Real-time fracture monitoring empowers completion engineers to make decisions during fracturing and immediately see the results of those decisions. This feedback accelerates the learning curve and provides a continuous improvement platform.
Fluid tracking and cloud computing
Real-time completions monitoring options range from low-cost, scalable measurements to high-resolution methods that provide vast data but are often cost-prohibitive. For instance, wellhead pressure gauges are inexpensive and easily installed on every wellhead, but their information is limited to pressure communication at specific times. In contrast, permanently installed fiber-optic cables can provide data from well construction, stimulation and production. However, budgets often preclude multiwell fiber deployment.
Electromagnetic (EM) fluid tracking is one of the recent options for cost-effective completions monitoring. Deep Imaging uses controlled-source EM technology to measure the changes in subsurface resistivity caused by treatment fluid injection. Injection of the hydraulic fracture fluid into the source rock perturbs a generated electrical field causing measurable EM field differences on the surface. As a result, the technology creates a map of fluid movement in each treatment stage or during flowback. It has a relatively small footprint with no impact to operations because it requires neither well intervention nor additives to the fluid or proppant. The technique involves a transmitter and grounded electrodes spaced out over the horizontal portion of the well, not on the well pad.

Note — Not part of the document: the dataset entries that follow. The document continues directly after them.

import Literature.MathematicalPhysics.QuantumFieldTheory.Balaban1983to89.B9Eq3117CurrentMajFromLetter
import Literature.MathematicalPhysics.QuantumFieldTheory.Balaban1983to89.B9Eq336RegularAtAllBondsP
import Literature.MathematicalPhysics.QuantumFieldTheory.Balaban1983to89.B9CoReadingCoordsTranspose
import Literature.MathematicalPhysics.QuantumFieldTheory.Balaban1983to89.B9Thm312Whole

/-!
# BalabanUVNodes ∕ N06 ([B9], `Dag.B9_main`) — THE CURRENT LETTERS `hBJ` OF THE STAGE-11 CERTIFICATE (`CurrentMaj` at node00-def-Y's models `B = Δ(U)∘D_U`,
# `B† = D*_U∘Δ(U)`; editions ≥ 23, `…N06AtOpsYNuOfRecordV6EPairNS` :158) AT THE PINS, FROM A NORM-LOCAL FORM OF (3.117) + REGULARITY AT EVERY FINE BOND
# (the W-b road's END); and the STEP-3 face at print's cube class, where the regularity is a THEOREM of (3.36)

Track A of `YM-PLAN.md` (cell `pub-ymgap`, HUMAN RULING D-0062), node **N06** = [Balaban1985BackgroundPropagators] Thms 3.1–3.15; WIDTH-209, seat
`pub-ymgap-dag-n06-w8` (g4), CLAIM-12, 2026-08-28.  A HELPER for the stage-11 certificate of dag-n06-d (binder `hBJ`; consumed through dag-n06-d's
`…N06SplitMajorantsAtPinsPhys.split_majorants_of_letter_schemas` and this lineage's `…N06StepL2AtPinsPhys(R∕P).stepL2_of_letter_schemas(_residual)`).
WHAT.  The certificate DISPLAYS `hBJ : ∀ x, M₁₂ ≤ M_x → ∀ α₀ > 0, M_xα₀ ≤ a₁₂ → ∀ U, Reg335 → Reg336 → CurrentMaj (𝔬12 x).blkW (𝔬12 x).blk (BcoKH … U) (BdcoKH … U) 1
(H x) (t_J·(M_xα₀)) δ_B` — print's (3.117) + (3.36): `B(U) = Δ(U)∘D_U` and `B†` are one-step stencils of size `O(1)Mα₀(Lʲη)⁻³`.  THIS FILE derives that binder
from three DISPLAYED inputs about def-Y's GENUINE objects and the certificate's pins:
* `h3117g ∕ h3117d` — (3.117) IN NORM-LOCAL FORM (the Literature module `B9Eq3117CurrentMajFromLetter`, clauses `hg ∕ hdh`): in the regime,
  `‖(hessGradY U λ)(f)‖ ≤ k₃·‖JY U f‖·(‖λ(f₋)‖ + ‖λ(f₊)‖)` and `‖(divHessY U A)(x)‖ ≤ k₃·Σ_μ (‖JY U ⟨x,μ⟩‖·‖A⟨x,μ⟩‖ + ‖JY U ⟨x−e_μ,μ⟩‖·‖A⟨x−e_μ,μ⟩‖)` — the
  content of p. 419's identity «`(ΔD_Uλ)(b) = (i∕2)[J(b), λ(b₋) + R(U_b)λ(b₊)]`» (node00-def-Y's road; stone 1 = `Node00/OpsYCurlGrad`), `k₃` displayed;
* `hreg` — REGULARITY AT EVERY FINE BOND (VERBATIM this lineage's F8 ∕ F10 binder): r06's `RegularAt (shiftsV1 …) U η (c_J·M_xα₀) (len (bI x ⟨s, 0⟩)) μ s`
  ((3.35)–(3.36) at the scale of the block the bond's source is pinned to; at print's cube class a THEOREM — F12 `B9Eq336RegularAtAllBondsP` §6);
* the pins `hblk12 ∕ hblkW12` (the certificate's block maps `blkBK (bI x)` ∕ `blkSK (sIK (bI x))`, :172), `hbI0` (:78), `hβ1` (:77), and the numerics
  `c_J·a ≤ 1` (print's `O(1)Mα₀ ≤ 1`), `0 ≤ δ_B`, ONE displayed constant `t_J ≥ 2(d+1)·L³·k₃·(10⁴(d+1)·c_J)·e^{3δ_B}`.
★★ `currentMaj_at_pins` — member-level core (no class premise: the three inputs AT `U`).  ★★ `hBJ_of_letters3117` — the binder `hBJ` VERBATIM (premises
`(bg9Y …).Reg335∕336 c35Y α₀ U`, thresholds `(M, a)` of the displayed inputs).  ★★ `hBJ_of_letters3117_P` — THE STEP-3 (α) FACE (dag-n06-d ∕ def-Y ruling:
objects over `bg9Y`, premises `(bg9YP …).Reg335∕336 c α₀ U`, `c ≤ 10`): `hreg` DISCHARGED by F12 `regularAt_pinScale_of_regYP336` (`c_J := 10·L⁷`,
`10·L⁷·a ≤ 1`), so `hBJ` follows from `h3117g ∕ h3117d` ALONE.
NET FOR THE KNIT: the schema `hBJ` (two free constants) ↦ the parameter-free print clauses `h3117g ∕ h3117d` (+ `hreg`, already displayed on the (3.137) road
and a theorem at print's class).  KNIT RECIPE: `hBJ := hBJ_of_letters3117 H 𝔬12 bI hbI0 hβ1 hblk12 hblkW12 k₃ cJ tJ δB M a hk₃ hcJ ha1 hδB htJ h3117g h3117d hreg`.
HONEST FRAMING.  Kernel bookkeeping over the Literature module's [4]-(2.51) majorants and r06's (3.36) theorem; COUNT-NEUTRAL; (3.117) stays DISPLAYED (norm
form) until def-Y's stones land; nothing of [B9] asserted; N06 NOT discharged; K1⁷∕K1⁹ NOT closed; no summit statement is proved — one finite 𝕋⁴ programme at
fixed `ε`: NOT continuum, NOT OS, NOT the mass gap ∕ Clay.  0 `def`, 0 `sorry`.
-/

noncomputable section

namespace Summit.QuantumFields.YangMills.BalabanUVNodes.N06CurrentMajAtPinsPhys

open Literature.MathematicalPhysics.QuantumFieldTheory.Balaban1983to89
open Literature.MathematicalPhysics.QuantumFieldTheory.Balaban1983to89.Node00 (CfgY SiteY FBondY IBondY JY Stage3Params etaBY)
open Literature.MathematicalPhysics.QuantumFieldTheory.Balaban1983to89.B9Thm34Ext (toB6)
open Literature.MathematicalPhysics.QuantumFieldTheory.Balaban1983to89.B9PerturbationMajorantAlgebra (CurrentMaj)
open Literature.MathematicalPhysics.QuantumFieldTheory.Balaban1983to89.B9PerturbationMajorantsAtLetters (BcoKH BdcoKH)
open Literature.MathematicalPhysics.QuantumFieldTheory.Balaban1983to89.B9PerturbationSplitAtLetters (hessGradY divHessY)
open Literature.MathematicalPhysics.QuantumFieldTheory.Balaban1983to89.B9PinMembersKLevelV1 (MemberY geo9Y bg9Y)
open Literature.MathematicalPhysics.QuantumFieldTheory.Balaban1983to89.B9BackgroundsKLevelV1P (bg9YP)
open Literature.MathematicalPhysics.QuantumFieldTheory.Balaban1983to89.B9PinGeometryKLevelV1 (c35Y)
open Literature.MathematicalPhysics.QuantumFieldTheory.Balaban1983to89.B9GeoLemma21KLevelV1 (geo9K_one_le_L geo9K_eta_pos geo9K_M_nonneg)
open Literature.MathematicalPhysics.QuantumFieldTheory.Balaban1983to89.B7Prop2SpecialUnitary (specialUnitaryUnits)
open Literature.MathematicalPhysics.QuantumFieldTheory.Balaban1983to89.B9CoReadingCoords (XBK blkBK)
open Literature.MathematicalPhysics.QuantumFieldTheory.Balaban1983to89.B9CoReadingCoordsH (XHK)
open Literature.MathematicalPhysics.QuantumFieldTheory.Balaban1983to89.B9CoReadingCoordsS (XSK blkSK sIK)
open Literature.MathematicalPhysics.QuantumFieldTheory.Balaban1983to89.B9CoReadingCoordsTranspose (TrIdx trBasis)
open Literature.MathematicalPhysics.QuantumFieldTheory.Balaban1983to89.B9Eq336CurrentBound (RegularAt)
open Literature.MathematicalPhysics.QuantumFieldTheory.Balaban1983to89.B9BackgroundsKLevelV1 (shiftsV1)
open Literature.MathematicalPhysics.QuantumFieldTheory.Balaban1983to89.B6GlobalChartV1 (PV blkV1 boxEquiv)
open Literature.MathematicalPhysics.QuantumFieldTheory.Balaban1983to89.B6Ineq2142KLevelV1 (β)
open Literature.MathematicalPhysics.QuantumFieldTheory.Balaban1983to89.B6Geom246MultiLevelTorus (geomT)
open Literature.MathematicalPhysics.QuantumFieldTheory.Balaban1983to89.B6KLevelCensusIndexV1 (kGeo)
open Literature.MathematicalPhysics.QuantumFieldTheory.Balaban1983to89.B9Delta2FormMajorant (norm_JY_le_of_regularAt)
open Literature.MathematicalPhysics.QuantumFieldTheory.Balaban1983to89.B9Eq336RegularAtAllBondsP (regularAt_pinScale_of_regYP336)
open Literature.MathematicalPhysics.QuantumFieldTheory.Balaban1983to89.B9Eq3117CurrentMajFromLetter (currentMaj_of_letter)
open scoped Matrix.Norms.L2Operator

variable {N : ℕ} {θ : Stage3Params} {Mstar : ℕ}
variable [∀ x : MemberY θ.d₆ θ.ℓ₆ θ.hd' θ.hL' θ.b₀ θ.b₁ Mstar, Fintype (geo9Y x).Site]

/-- ★★ **THE CURRENT LETTERS AT ONE MEMBER, ONE CONFIGURATION — THE CORE** (no class premise): at `x : MemberY`, a pinned operator record `𝔬x` whose block maps
are the certificate's (`blkBK bIx`, `blkSK (sIK bIx)`), and a configuration `U`, the two norm-local (3.117) clauses AT `U` (`hg ∕ hdh`, constant `k₃`) and r06's
`RegularAt` at every fine bond at the pinned scale (constant `c_J·(M_xα₀) ≤ 1`) give dag-n06-l's
`CurrentMaj 𝔬x.blkW 𝔬x.blk (BcoKH x.toKIdx (trBasis N) (bg9Y …) id U) (BdcoKH …) 1 (H x) (t_J·(M_xα₀)) δ_B` for every `δ_B ≥ 0` and
`t_J ≥ 2(d+1)·L³·k₃·(10⁴(d+1)·c_J)·e^{3δ_B}` (F5 `norm_JY_le_of_regularAt` feeds the Literature module's `currentMaj_of_letter`).
[cite: Balaban1985BackgroundPropagators, (3.117) p.419, (3.36) p.396, p.422; Balaban1984PropagatorsII, (2.51) p.232] -/
theorem currentMaj_at_pins (H : MemberY θ.d₆ θ.ℓ₆ θ.hd' θ.hL' θ.b₀ θ.b₁ Mstar → Prop) (x : MemberY θ.d₆ θ.ℓ₆ θ.hd' θ.hL' θ.b₀ θ.b₁ Mstar)
    (𝔬x : B9Thm312Whole.Ops (geo9Y x) (bg9Y (Matrix (Fin N) (Fin N) ℂ) (specialUnitaryUnits (Fin N)) x)
      (XBK (TrIdx N) x.toKIdx) (XBK (TrIdx N) x.toKIdx) (XHK (TrIdx N) x.toKIdx) (XSK (TrIdx N) x.toKIdx))
    (bIx : FBondY x.toKIdx → IBondY x.toKIdx) (hbI0 : ∀ f : FBondY x.toKIdx, bIx f = bIx ⟨f.src, 0⟩)
    (hβ1 : ∀ f : FBondY x.toKIdx, (geomT x.D).dist (β x.hN x.D x.hk (bIx f)) (blkV1 x.hN x.D f) ≤ 1)
    (hblk : 𝔬x.blk = blkBK x.toKIdx bIx) (hblkW : 𝔬x.blkW = blkSK x.toKIdx (sIK x.toKIdx bIx))
    {k₃ cJ tJ δB α₀ : ℝ} (hk₃ : 0 ≤ k₃) (hcJ : 0 ≤ cJ) (hα : 0 < α₀) (hC1 : cJ * ((geo9Y x).M * α₀) ≤ 1) (hδB : 0 ≤ δB)
    (htJ : 2 * ((θ.d₆ : ℝ) + 1) * (((θ.ℓ₆ + 1 : ℕ) : ℝ)) ^ 3 * k₃ * (10 ^ 4 * ((θ.d₆ : ℝ) + 1) * cJ) * Real.exp (3 * δB) ≤ tJ)
    (U : (bg9Y (Matrix (Fin N) (Fin N) ℂ) (specialUnitaryUnits (Fin N)) x).Cfg)
    (hg : ∀ (Λ : SiteY x.toKIdx → Matrix (Fin N) (Fin N) ℂ) (f : FBondY x.toKIdx),
      ‖hessGradY x.toKIdx U Λ f‖ ≤ k₃ * ‖JY x.toKIdx U f‖ * (‖Λ (boxEquiv x.hN f.src)‖ + ‖Λ (boxEquiv x.hN f.tgt)‖))
    (hdh : ∀ (A : FBondY x.toKIdx → Matrix (Fin N) (Fin N) ℂ) (s : Site (PV θ.d₆ θ.ℓ₆ x.toKIdx.m x.toKIdx.K θ.hd' θ.hL') 0),
      ‖divHessY x.toKIdx U A (boxEquiv x.hN s)‖ ≤ k₃ * ∑ μ : Fin (θ.d₆ + 1),
        (‖JY x.toKIdx U ⟨s, μ⟩‖ * ‖A ⟨s, μ⟩‖ + ‖JY x.toKIdx U ⟨s.unshift μ, μ⟩‖ * ‖A ⟨s.unshift μ, μ⟩‖))
    (hregU : ∀ μ s, RegularAt (shiftsV1 (PV θ.d₆ θ.ℓ₆ x.toKIdx.m x.toKIdx.K θ.hd' θ.hL')) U (etaBY x.toKIdx)
      (cJ * ((geo9Y x).M * α₀)) ((geo9Y x).len (bIx ⟨s, 0⟩)) μ s) :
    CurrentMaj 𝔬x.blkW 𝔬x.blk (BcoKH x.toKIdx (trBasis N) (bg9Y (Matrix (Fin N) (Fin N) ℂ) (specialUnitaryUnits (Fin N)) x) (fun U => U) U)
      (BdcoKH x.toKIdx (trBasis N) (bg9Y (Matrix (Fin N) (Fin N) ℂ) (specialUnitaryUnits (Fin N)) x) (fun U => U) U) 1 (H x)
      (tJ * ((geo9Y x).M * α₀)) δB := by
  have hMα : 0 ≤ (geo9Y x).M * α₀ := mul_nonneg (geo9K_M_nonneg x.toKIdx) hα.le
  have hC0 : 0 ≤ cJ * ((geo9Y x).M * α₀) := mul_nonneg hcJ hMα
  -- η ≤ L^j η at every block
  have hlen : ∀ y : (geo9Y x).Site, etaBY x.toKIdx ≤ (geo9Y x).len y := fun y => by
    show (geo9Y x).eta ≤ (geo9Y x).L ^ (geo9Y x).scale y * (geo9Y x).eta
    exact le_mul_of_one_le_left (geo9K_eta_pos x.toKIdx).le (one_le_pow₀ (geo9K_one_le_L x.toKIdx))
  -- the per-bond current size from r06's (3.36) theorem
  have hJ : ∀ f : FBondY x.toKIdx, ‖JY x.toKIdx U f‖ ≤ 10 ^ 4 * ((θ.d₆ : ℝ) + 1) * (cJ * ((geo9Y x).M * α₀)) * ((geo9Y x).len (bIx f) ^ 3)⁻¹ := by
    intro f
    have h := norm_JY_le_of_regularAt x.toKIdx (fun s => bIx ⟨s, 0⟩) (geo9Y x).len (fun y => hlen y) hC0 hC1 U hregU f
    rw [← hbI0 f] at h
    exact_mod_cast h
  have hCJ : 0 ≤ 10 ^ 4 * ((θ.d₆ : ℝ) + 1) * (cJ * ((geo9Y x).M * α₀)) := by positivity
  have htB : 2 * ((θ.d₆ : ℝ) + 1) * (geo9Y x).L ^ 3 * k₃ * (10 ^ 4 * ((θ.d₆ : ℝ) + 1) * (cJ * ((geo9Y x).M * α₀))) * Real.exp (3 * δB) ≤
      tJ * ((geo9Y x).M * α₀) := by
    have hL : (geo9Y x).L = (((θ.ℓ₆ + 1 : ℕ) : ℝ)) := rfl
    have e : 2 * ((θ.d₆ : ℝ) + 1) * (geo9Y x).L ^ 3 * k₃ * (10 ^ 4 * ((θ.d₆ : ℝ) + 1) * (cJ * ((geo9Y x).M * α₀))) * Real.exp (3 * δB) =
        (2 * ((θ.d₆ : ℝ) + 1) * (((θ.ℓ₆ + 1 : ℕ) : ℝ)) ^ 3 * k₃ * (10 ^ 4 * ((θ.d₆ : ℝ) + 1) * cJ) * Real.exp (3 * δB)) * ((geo9Y x).M * α₀) := by
      rw [hL]; ring
    rw [e]
    exact mul_le_mul_of_nonneg_right htJ hMα
  rw [hblk, hblkW]
  letI : Fintype (B9GeoNormsKLevelV1.geo9K x.toKIdx).Site := (inferInstance : Fintype (geo9Y x).Site)
  exact currentMaj_of_letter x.toKIdx (trBasis N) (bg9Y (Matrix (Fin N) (Fin N) ℂ) (specialUnitaryUnits (Fin N)) x) (fun U => U)
    hβ1 hbI0 hk₃ hg hdh hCJ hJ hδB htB 1 (H x)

One operator used the technology to monitor its first horizontal well in the area (Figure 1). The results illustrated the east and west extents of the stages’ fluid, which were used to optimize subsequent well spacing. These data also indicated that lithologic changes along the toe-up well affected fluid movement, which suggests the landing zone target impacts fracture geometry. Surface treating pressure alone did not show such variations in stages with different lithology. Thus, the processing and interpretation of far-field fracture monitoring data provide greater insights than traditional measurements and are effective in guiding field development.
In some cases, particularly for smaller operators that only drill a few wells per year, reviewing data after completing the fracture treatments is enough. Alternatively, larger operators that drill multiple wells per month often plan the next well’s completion before finishing that of the prior well. In these cases, real-time processing and interpretation add significantly more value. Because fluid-tracking processing requires neither an inversion nor a calibrated model, it involves little interpretation and is easily automated in the cloud.
Deep Imaging has collaborated with Amazon Web Services (AWS) for its demonstration of real-time processing and interpretation capabilities. The scalability of a cloud-based infrastructure allows rapid deployment of computational power scaled to meet each project, while allowing Deep Imaging to be agile and design for the ideal solution, not the existing infrastructure. Detailed fluid tracking creates extremely large datasets, and without a cloud-native approach, data-intensive analysis of these data would be limited to existing capabilities. Instead, by leveraging AWS’ technology infrastructure platform, Deep Imaging will be able to focus on its primary goal of delivering results to customers in real time.